As she aged, every family reunion would find a cluster of younger folk surrounding Lynda, sitting in her folding chair, legs crossed, head thrown back in laughter as she dusted off old jokes and recounted past escapades. Every one of the great-nephews and nieces (and even some great-greats) knew Aunt Lynda. Heck, she knitted custom Christmas stockings for every new arrival, whether by birth or marriage—probably over a hundred.  

Lynda never thought she changed the world. But no one who ever knew her would deny that she did. In a million little ways, in a million tiny instances, she changed the world.

Invisible heroes like Lynda exist everywhere, though their abundance does nothing to diminish each one’s ample contributions. I suspect you don’t have to think too long to come up with a sizable list of the invisible heroes who have in some way touched your life.

Invisible heroes, for example, like Bob, an old cowboy whose raspy-yet-booming voice, legend tells, could be heard five miles away—“Hep, cattle, hooooooo!”—as he pushed cattle from one valley of summer pasture to the next, and who took in a teenage grandson who didn’t want to go to a new school when his parents divorced and both moved away.

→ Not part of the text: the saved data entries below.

/-- First coordinate of the track on the upper arch zone `(-∞, parHi₁ (-5/4)]`: that of the upper
rail arch. [folklore] -/
theorem cleanQ_zero_of_le {σ : ℝ} (hσ : σ ≤ b₁.parHi h₁.κ_pos h₁.seven_le_gapHi neg_five_quarters_mem) :
    cleanQ h₁ h₂ σ 0 = b₁.railUp σ 0 := by
  rw [cleanQ_eq_neckUp h₁ h₂ hσ, neckUp_apply_zero]

/-- First coordinate of the track on the lower arch zone `[parLo₁ (-7/2) + 1, ∞)`: that of the lower
rail arch (shifted). [folklore] -/
theorem cleanQ_zero_of_ge {σ : ℝ} (hσ : b₁.parLo h₁.κ_pos h₁.seven_le_gapLo neg_seven_halves_mem + 1 ≤ σ) :
    cleanQ h₁ h₂ σ 0 = b₁.railLo (σ - 1) 0 := by
  rw [cleanQ_eq_neckLo h₁ h₂ hσ, neckLo_apply_zero]

/-- **Heights of the track on the upper arch zone** `[thi₁, parHi₁ (-5/4)]`: in `[1/2 + κ, 9/10)`.
[folklore] -/
theorem cleanQ_one_mem_of_le {σ : ℝ} (hσ : σ ∈ Icc b₁.thi (b₁.parHi h₁.κ_pos h₁.seven_le_gapHi neg_five_quarters_mem)) :
    cleanQ h₁ h₂ σ 1 ∈ Ico (2⁻¹ + κ) (9 / 10 : ℝ) := by
  have hκ := h₁.κ_pos
  have hκ12 := h₁.κ_le
  have hw := b₁.tcHi_window
  have hε := b₁.epsHi_bounds.1
  have hc2 := (b₁.parHi_mem_core hκ h₁.seven_le_gapHi neg_five_quarters_mem).2
  have hahi : σ ≤ b₁.ahi := by linarith [hσ.2]
  rw [cleanQ_eq_neckUp h₁ h₂ hσ.2]
  have hr := (b₁.railUp_mem ⟨hσ.1, hahi⟩).2
  by_cases hn : σ ∈ Icc (b₁.tcHi - b₁.epsHi / 2) (b₁.tcHi + b₁.epsHi / 2)
  · have hm := b₁.neckUp_one_mem h₁.κ_le_quarter ⟨zero_le_one, le_rfl⟩ (w := κ) hn
    have hle : b₁.neckUp κ 1 σ 1 ≤ b₁.railUp σ 1 := by
      rw [neckUp_apply_one]
      have := neckBump_mem_Icc b₁.tcHi (b₁.epsHi / 8) σ
      have hk := h₁.κ_le_quarter
      nlinarith [this.1]
    exact ⟨by linarith [hm.1], by linarith [hr.2]⟩
  · have hn' : σ ∉ Ioo (b₁.tcHi - 2 * (b₁.epsHi / 8)) (b₁.tcHi + 2 * (b₁.epsHi / 8)) := fun h ↦ hn ⟨by linarith [h.1], by linarith [h.2]⟩
    rw [b₁.neckUp_eq_railUp hn']
    exact ⟨by linarith [hr.1], hr.2⟩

Then there’s Dave, a farmer who spent his winters coaching JV basketball and whose fanatical “Oh yeah, baby!” still echoes in the consciousness of kids he coached a decade and a half ago.

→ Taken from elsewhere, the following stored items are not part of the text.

/-- **`19872ba1` lies on the class O6 at `3`** — `ClassO6 E 3 = (3 ≠ 2) ∧ Addv E 3 ∧ SubW E 3`, `SubW E 3 = ¬ PotMult ∧ f₃ ≠ 2` (WILD):
kernel — `ord₃ j ≥ 0` (`padicValRat_j_nonneg_of_intModel`, `a = 4`, `b = 9`) and `f₃ = 3` by Ogg's formula on the rank-2
observatory's `DeepCert` integer-model Tate certificate (Kodaira `IV*` at `3`, `decide`; k8t-c4 g15's pattern, translation by its `tate.py`).
[cite: SilvermanATAEC1994, IV.9.4, IV.10.4, IV.11.1] [cite: Cremona2006, Table 1 (Cremona label 19872ba1)] -/
theorem classO6_g19872ba1_3 : haveI := isElliptic_g19872ba1; haveI := isGloballyMinimal_g19872ba1;
    ClassO6 (⟨0, 0, 0, (-127116), (-17444160)⟩ : WeierstrassCurve ℚ) 3 := by
  haveI := isElliptic_g19872ba1
  haveI := isGloballyMinimal_g19872ba1
  have hI : integralModelInt (⟨0, 0, 0, (-127116), (-17444160)⟩ : WeierstrassCurve ℚ) = (⟨0, 0, 0, (-127116), (-17444160)⟩ : WeierstrassCurve ℤ) :=
    integralModelInt_eq_of_map_eq _ (map_mk_int 0 0 0 (-127116) (-17444160))
  have hb : (⟨0, 0, 0, (-127116), (-17444160)⟩ : WeierstrassCurve ℤ).baseChange ℚ = (⟨0, 0, 0, (-127116), (-17444160)⟩ : WeierstrassCurve ℚ) := by
    ext <;> norm_num [WeierstrassCurve.baseChange, WeierstrassCurve.map]
  have hGM : ((⟨0, 0, 0, (-127116), (-17444160)⟩ : WeierstrassCurve ℤ).baseChange ℚ).IsGloballyMinimal := hb ▸ isGloballyMinimal_g19872ba1
  have hf : (⟨0, 0, 0, (-127116), (-17444160)⟩ : WeierstrassCurve ℚ).conductorExponent (natPlace 3) = 3 := by
    have h := Rank2Observatory.Tate.DeepCert.conductorExponent_int_eq (W₀ := (⟨0, 0, 0, (-127116), (-17444160)⟩ : WeierstrassCurve ℤ)) (c := ⟨3, 0, 0, 0, 9, 8, 0⟩) (natPlace 3)
      (natGenerator_natPlace (by norm_num)) hGM (by decide +kernel)
    rw [hb] at h
    exact h.trans (by decide)
  refine ⟨by decide, addv_g19872ba1_3, ?_, ?_⟩
  · exact not_lt.mpr (padicValRat_j_nonneg_of_intModel hI 3 (a := 4) (b := 9) (by decide +kernel) (by decide +kernel) (by norm_num))
  · show ¬ ((⟨0, 0, 0, (-127116), (-17444160)⟩ : WeierstrassCurve ℚ).conductorExponent (placeOf 3) = 2)
    rw [← natPlace_eq_placeOf, hf]; decide

/-- `Δ(19872ba1) = (-9936)³` — a CUBE (kernel, `norm_num`). [cite: Serre1972, §5.3] [cite: Cremona2006, Table 1 (Cremona label 19872ba1)] -/
theorem Δ_eq_cube_g19872ba1 : (⟨0, 0, 0, (-127116), (-17444160)⟩ : WeierstrassCurve ℚ).Δ = (((-9936) : ℚ)) ^ 3 := by
  norm_num [WeierstrassCurve.Δ, WeierstrassCurve.b₂, WeierstrassCurve.b₄, WeierstrassCurve.b₆, WeierstrassCurve.b₈]

/-- **`ρ̄_{19872ba1,3}` is NOT surjective** (kernel): `Δ` is a cube, tree THEOREM `ModThreeImage.not_hasSurjectiveModNGaloisRep_three_of_Δ_eq_cube`
(Serre 1972 §5.3: `ℚ(E[3]) ⊇ ℚ(μ₃, ∛Δ)`). [cite: Serre1972, §5.3] [cite: Cremona2006, Table 1 (Cremona label 19872ba1)] -/
theorem notSurjThree_g19872ba1 : ¬ (⟨0, 0, 0, (-127116), (-17444160)⟩ : WeierstrassCurve ℚ).HasSurjectiveModNGaloisRep 3 := by
  haveI := isElliptic_g19872ba1
  exact ModThreeImage.not_hasSurjectiveModNGaloisRep_three_of_Δ_eq_cube (⟨0, 0, 0, (-127116), (-17444160)⟩ : WeierstrassCurve ℚ) (d := ((-9936) : ℚ)) Δ_eq_cube_g19872ba1

/-- **(A) AT `(19872ba1, 3)` FROM ONE CLASSICAL `μ`-HYPOTHESIS, image `3Nn` DISPLAYED** — the conclusion of the K9 crux
`WildCoatesSujathaResidue` (item 19942) AT THIS ROW, from Coates–Sujatha Thm. 3.4 (`hCS`), Iwasawa's growth theorem (`hI`), Ferrero–Washington
(`hFW`) — named facts —, the image EQUALITY `HasModPImageEqNonsplitCartanNormalizer E 3` (`himg`, LMFDB `3Nn`; only `ρ̄₃` not onto is
certified here, `notSurjThree_g19872ba1`) and `μ = 0` for every cyclotomic `ℤ_3`-extension of the maximal real subfield `ℚ(E[3])⁺ = ℚ(P)`
(degree `8`), `c` any complex conjugation. CONDITIONAL; nothing booked; (A)/BSD proved for no curve.
[cite: CoatesSujatha2005, Thm. 3.4 (§3)] [cite: Serre1972, §2.2, §5.2 (iv)] [cite: Washington1997, §13.1] [cite: Cremona2006, Table 1 (Cremona label 19872ba1)] -/
theorem conjA_g19872ba1_3
    (hCS : CoatesSujatha2005.thm34_fineSelmerDual_moduleFinite_of_classicalMuVanishes_divisionField)
    (hI : iwasawa1959_classNumberPExp_growth) (hFW : ferreroWashington1979_classicalMuVanishes)
    {W : WeierstrassCurve ℚ} [W.IsElliptic] (hWeq : W = (⟨0, 0, 0, (-127116), (-17444160)⟩ : WeierstrassCurve ℚ)) (himg : HasModPImageEqNonsplitCartanNormalizer W 3)
    {c : absoluteGaloisGroup ℚ} (hc : IsComplexConjugation (Rat.castHom ℝ) c)
    (hμ : ∀ κE : ZpExtension ↥(fixedField (Subgroup.zpowers (absRestrictNormalHom (W.divisionField 3) c))) 3,
      κE.IsCyclotomic → ClassicalMuVanishes κE)
    (κ : ZpExtension ℚ 3) (hκ : κ.IsCyclotomic) :
    ∃ (γ : absoluteGaloisGroup ℚ) (Df : W.FineSelmerDualData κ γ),
      Module.Finite ℤ_[3] (RestrictScalars ℤ_[3] (IwasawaAlgebra 3) Df.X) := by
  subst hWeq
  exact CartanMuRoadRealDoors.conjA_three_of_hasModPImageEqNonsplitCartanNormalizer_of_realMu' _ hCS hI hFW himg hc hμ κ hκ

/-- **RECORD — U₀ `ord₃ #Ш(E) ≤ ord₃ #Ш_an(E)` for `E = 19872ba1` (a RESIDUE row of K9 items 19189 / 19197) FROM ONE CLASSICAL `μ`-HYPOTHESIS,
image `3Nn` DISPLAYED**: named facts `hKatoA hGZK hmod hCS hI hFW`; DISPLAYED: Cremona's `r_an = 0` (`hr`), the image equality (`himg`),
`μ = 0` for the cyclotomic `ℤ_3`-extension of the maximal real subfield of `ℚ(E[3])` (`hμ`). KERNEL: elliptic + minimal, `ClassO6 E 3`,
`E[3]` irreducible. Per row; nothing booked; BSD proved for no curve. [cite: Kato2004Asterisque, Thm. 14.5 (3) (p. 236)]
[cite: CoatesSujatha2005, Thm. 3.4 (§3)] [cite: Washington1997, §13.1] [cite: Cremona2006, Table 1 (Cremona label 19872ba1)] -/
theorem missingUpperBoundAt_g19872ba1_3
    (hKatoA : Kato2004.rankZero_padicValNat_sha_add_padicValNat_tamagawa_le_of_additive_potGood_of_irreducible_of_fineSelmerDual_fg)
    (hGZK : rank_eq_analyticRank_of_analyticRank_le_one) (hmod : hasEntireLFunction_rat)
    (hCS : CoatesSujatha2005.thm34_fineSelmerDual_moduleFinite_of_classicalMuVanishes_divisionField)
    (hI : iwasawa1959_classNumberPExp_growth) (hFW : ferreroWashington1979_classicalMuVanishes)
    {W : WeierstrassCurve ℚ} [W.IsElliptic] [W.IsGloballyMinimal] (hWeq : W = (⟨0, 0, 0, (-127116), (-17444160)⟩ : WeierstrassCurve ℚ)) (hr : W.analyticRank = 0)
    (himg : HasModPImageEqNonsplitCartanNormalizer W 3)
    {c : absoluteGaloisGroup ℚ} (hc : IsComplexConjugation (Rat.castHom ℝ) c)
    (hμ : ∀ κE : ZpExtension ↥(fixedField (Subgroup.zpowers (absRestrictNormalHom (W.divisionField 3) c))) 3,
      κE.IsCyclotomic → ClassicalMuVanishes κE) :
    MissingUpperBoundAt W 3 := by
  subst hWeq
  haveI : Fact (Nat.Prime 3) := ⟨Nat.prime_three⟩
  exact CartanMuRoadRealDoors.missingUpperBoundAt_three_of_hasModPImageEqNonsplitCartanNormalizer_of_realMu' _ hKatoA hGZK hmod hCS
    hI hFW hr classO6_g19872ba1_3 irr_g19872ba1_3 himg hc hμ

end Summit.BirchSwinnertonDyer.BirchSwinnertonDyer.Theorems.WildUpperUnitTwistRecords

end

And Michelle, who, even while navigating her own life’s unforeseen challenges, somehow managed to get every record book, for every project, for every kid in her 4-H club, submitted in time for the county fair every year.

Not to mention Kent, Jeff, Paul, Bruce, Ted and the rest of the volunteer fair board members who managed year after year to make sure that county fair came off and remained free to the public.

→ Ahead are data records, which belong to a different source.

/-! ## §4 Orbit propagation through the trace relations -/

/-- **Orbit propagation.** Let `c m ∈ E(K_m·E)`, `cneg ∈ E(E)` satisfy `Tr_{m+1/m} c_{m+1} = a_p c_m − c_{m−1}` (`m ≥ 1`) and
`c_0 = (a_p − 2)·cneg` with `a_p − 2 ∈ ℤ_pˣ`, let `g` restrict to the topological generator, `n ≥ 1`, and let `z` be a functional on
`E(K_n·E)` with `p^{K} ∣ z(gʲ•c_n)` and `p^{K} ∣ z(gʲ•c_{n−1})` for all `j < pⁿ`. Then `p^{K} ∣ z(σ•c_m)` for all `σ ∈ Γ_E`, `m ≤ n`,
and `p^{K} ∣ z(cneg)` (`Tr_{m+1/m} = ∑_{k<p} g^{p^m k}`, tree `Sprung2012.localTraceOfEmb_succ_eq_sum_pow_smul`).
[cite: Sprung2012, Thm. 2.2 (p. 1487) (the relations (1), (2))] [cite: Kobayashi2003, Lemma 8.9] -/
theorem pow_dvd_evalOn_orbit_of_relations {g : Field.absoluteGaloisGroup E} (hg : κ.IsTopGenerator (resGalOfEmb ι g)) {ap : ℤ}
    (hap : IsUnit ((ap - 2 : ℤ) : ℤ_[p])) {cneg : localPoints W E} {c : ℕ → localPoints W E}
    (hcneg : cneg ∈ localLayerPointsOfEmb κ ι W 0) (hc : ∀ n, c n ∈ localLayerPointsOfEmb κ ι W n)
    (hR0 : c 0 = (ap - 2) • cneg)
    (hRn : ∀ m : ℕ, 1 ≤ m → localTraceOfEmb κ ι W m (m + 1) (c (m + 1)) = ap • c m - c (m - 1))
    {n : ℕ} (hn : 1 ≤ n) (K₀ : ℕ) (z : localLayerPointsOfEmb κ ι W n →+ ℤ_[p])
    (hzn : ∀ j < p ^ n, (p : ℤ_[p]) ^ K₀ ∣ evalOn W (localLayerPointsOfEmb κ ι W n) z (g ^ j • c n))
    (hzn1 : ∀ j < p ^ n, (p : ℤ_[p]) ^ K₀ ∣ evalOn W (localLayerPointsOfEmb κ ι W n) z (g ^ j • c (n - 1))) :
    (∀ m ≤ n, ∀ σ : Field.absoluteGaloisGroup E,
      (p : ℤ_[p]) ^ K₀ ∣ evalOn W (localLayerPointsOfEmb κ ι W n) z (σ • c m)) ∧
    (p : ℤ_[p]) ^ K₀ ∣ evalOn W (localLayerPointsOfEmb κ ι W n) z cneg := by
  have hmono := localLayerPointsOfEmb_mono κ ι W
  -- all `Γ`-translates of `c_n`, `c_{n−1}` (cosets represented by powers of `g`)
  have horbn : ∀ σ : Field.absoluteGaloisGroup E, (p : ℤ_[p]) ^ K₀ ∣ evalOn W (localLayerPointsOfEmb κ ι W n) z (σ • c n) := by
    intro σ
    obtain ⟨j, hj, hσ⟩ := exists_smul_eq_pow_smul κ ι W hg (hc n) σ
    rw [hσ]; exact hzn j hj
  have horbn1 : ∀ σ : Field.absoluteGaloisGroup E, (p : ℤ_[p]) ^ K₀ ∣ evalOn W (localLayerPointsOfEmb κ ι W n) z (σ • c (n - 1)) := by
    intro σ
    obtain ⟨j, hj, hσ⟩ := exists_smul_eq_pow_smul κ ι W hg (hmono (Nat.sub_le n 1) (hc (n - 1))) σ
    rw [hσ]; exact hzn1 j hj
  -- downward propagation: `σ•c_{m−1} = a_p σ•c_m − ∑_{k<p} (σ g^{p^m k})•c_{m+1}`
  have hstep : ∀ m : ℕ, 1 ≤ m → m + 1 ≤ n →
      (∀ σ : Field.absoluteGaloisGroup E, (p : ℤ_[p]) ^ K₀ ∣ evalOn W (localLayerPointsOfEmb κ ι W n) z (σ • c (m + 1))) →
      (∀ σ : Field.absoluteGaloisGroup E, (p : ℤ_[p]) ^ K₀ ∣ evalOn W (localLayerPointsOfEmb κ ι W n) z (σ • c m)) →
      ∀ σ : Field.absoluteGaloisGroup E, (p : ℤ_[p]) ^ K₀ ∣ evalOn W (localLayerPointsOfEmb κ ι W n) z (σ • c (m - 1)) := by
    intro m hm hmn h1 h0 σ
    have hrel : c (m - 1) = ap • c m - localTraceOfEmb κ ι W m (m + 1) (c (m + 1)) := by
      rw [hRn m hm]; abel
    have htr := localTraceOfEmb_succ_eq_sum_pow_smul κ ι W hg m (hc (m + 1))
    have hcm : σ • c m ∈ (localLayerPointsOfEmb κ ι W n) := hmono (by omega) (smul_mem_localLayerPointsOfEmb κ ι W m σ (hc m))
    have hterm : ∀ k ∈ range p, (σ * g ^ (p ^ m * k)) • c (m + 1) ∈ (localLayerPointsOfEmb κ ι W n) := fun k _ ↦
      hmono hmn (smul_mem_localLayerPointsOfEmb κ ι W (m + 1) _ (hc (m + 1)))
    rw [hrel, smul_sub, htr, smul_sum, smul_comm σ ap (c m)]
    simp_rw [← mul_smul]
    rw [show ap • σ • c m - ∑ k ∈ range p, (σ * g ^ (p ^ m * k)) • c (m + 1) =
        ap • σ • c m + (-1 : ℤ) • ∑ k ∈ range p, (σ * g ^ (p ^ m * k)) • c (m + 1) by rw [neg_one_zsmul, sub_eq_add_neg],
      evalOn_add_mem W (localLayerPointsOfEmb κ ι W n) z (zsmul_mem hcm ap) (zsmul_mem ((localLayerPointsOfEmb κ ι W n).sum_mem hterm) _), evalOn_zsmul_mem W (localLayerPointsOfEmb κ ι W n) z hcm,
      evalOn_zsmul_mem W (localLayerPointsOfEmb κ ι W n) z ((localLayerPointsOfEmb κ ι W n).sum_mem hterm), evalOn_sum_mem W (localLayerPointsOfEmb κ ι W n) z _ _ hterm]
    exact dvd_add ((h0 σ).mul_left _) ((dvd_sum fun k _ ↦ h1 _).mul_left _)
  -- induction on `i` for the pair of levels `(n − i, n − i − 1)`
  have hpair : ∀ i : ℕ, i + 1 ≤ n →
      (∀ σ : Field.absoluteGaloisGroup E, (p : ℤ_[p]) ^ K₀ ∣ evalOn W (localLayerPointsOfEmb κ ι W n) z (σ • c (n - i))) ∧
      (∀ σ : Field.absoluteGaloisGroup E, (p : ℤ_[p]) ^ K₀ ∣ evalOn W (localLayerPointsOfEmb κ ι W n) z (σ • c (n - i - 1))) := by
    intro i
    induction i with
    | zero => intro _; exact ⟨by simpa using horbn, by simpa using horbn1⟩
    | succ i ih =>
      intro hi
      obtain ⟨h1, h0⟩ := ih (by omega)
      refine ⟨by simpa [Nat.sub_add_eq] using h0, ?_⟩
      have := hstep (n - i - 1) (by omega) (by omega) (by rwa [show n - i - 1 + 1 = n - i by omega]) h0
      rwa [show n - i - 1 - 1 = n - (i + 1) - 1 by omega] at this
  have hall : ∀ m ≤ n, ∀ σ : Field.absoluteGaloisGroup E, (p : ℤ_[p]) ^ K₀ ∣ evalOn W (localLayerPointsOfEmb κ ι W n) z (σ • c m) := by
    intro m hm σ
    by_cases hmn : m = n
    · subst hmn; exact horbn σ
    · have := (hpair (n - m - 1) (by omega)).2 σ
      rwa [show n - (n - m - 1) - 1 = m by omega] at this
  refine ⟨hall, ?_⟩
  -- `cneg` from `c_0 = (a_p − 2)·cneg`
  have hcn : cneg ∈ (localLayerPointsOfEmb κ ι W n) := hmono (Nat.zero_le n) hcneg
  have h0 := hall 0 (Nat.zero_le n) 1
  rw [one_smul, hR0, evalOn_zsmul_mem W (localLayerPointsOfEmb κ ι W n) z hcn] at h0
  exact hap.dvd_mul_left.mp h0

end SprungHonda

end Summit.BirchSwinnertonDyer.BirchSwinnertonDyer.Theorems

end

Or Harlo, who valiantly kept the tiny grocery store—the only one for 20 miles, the one that had been in his family for over a century—afloat, even as the Super Walmart in town continued to poach his business. Many a farm kid, rushing home to beat his midnight curfew, would notice a light on in the upstairs office of Harlo’s store, the volunteer fire chief diligently keeping his books through bleary eyes.

And there’s Karlene, who would spend summer mornings teaching hundreds of kids over the years to swim at the city pool, then hustle back to the farm, every bit a part of the spuds and grain rising up out of the ground as anyone else.

Let’s not forget Todd and Karen, who whose college town church congregation was made up almost entirely of dirt-poor newlyweds to whom they became surrogate parents.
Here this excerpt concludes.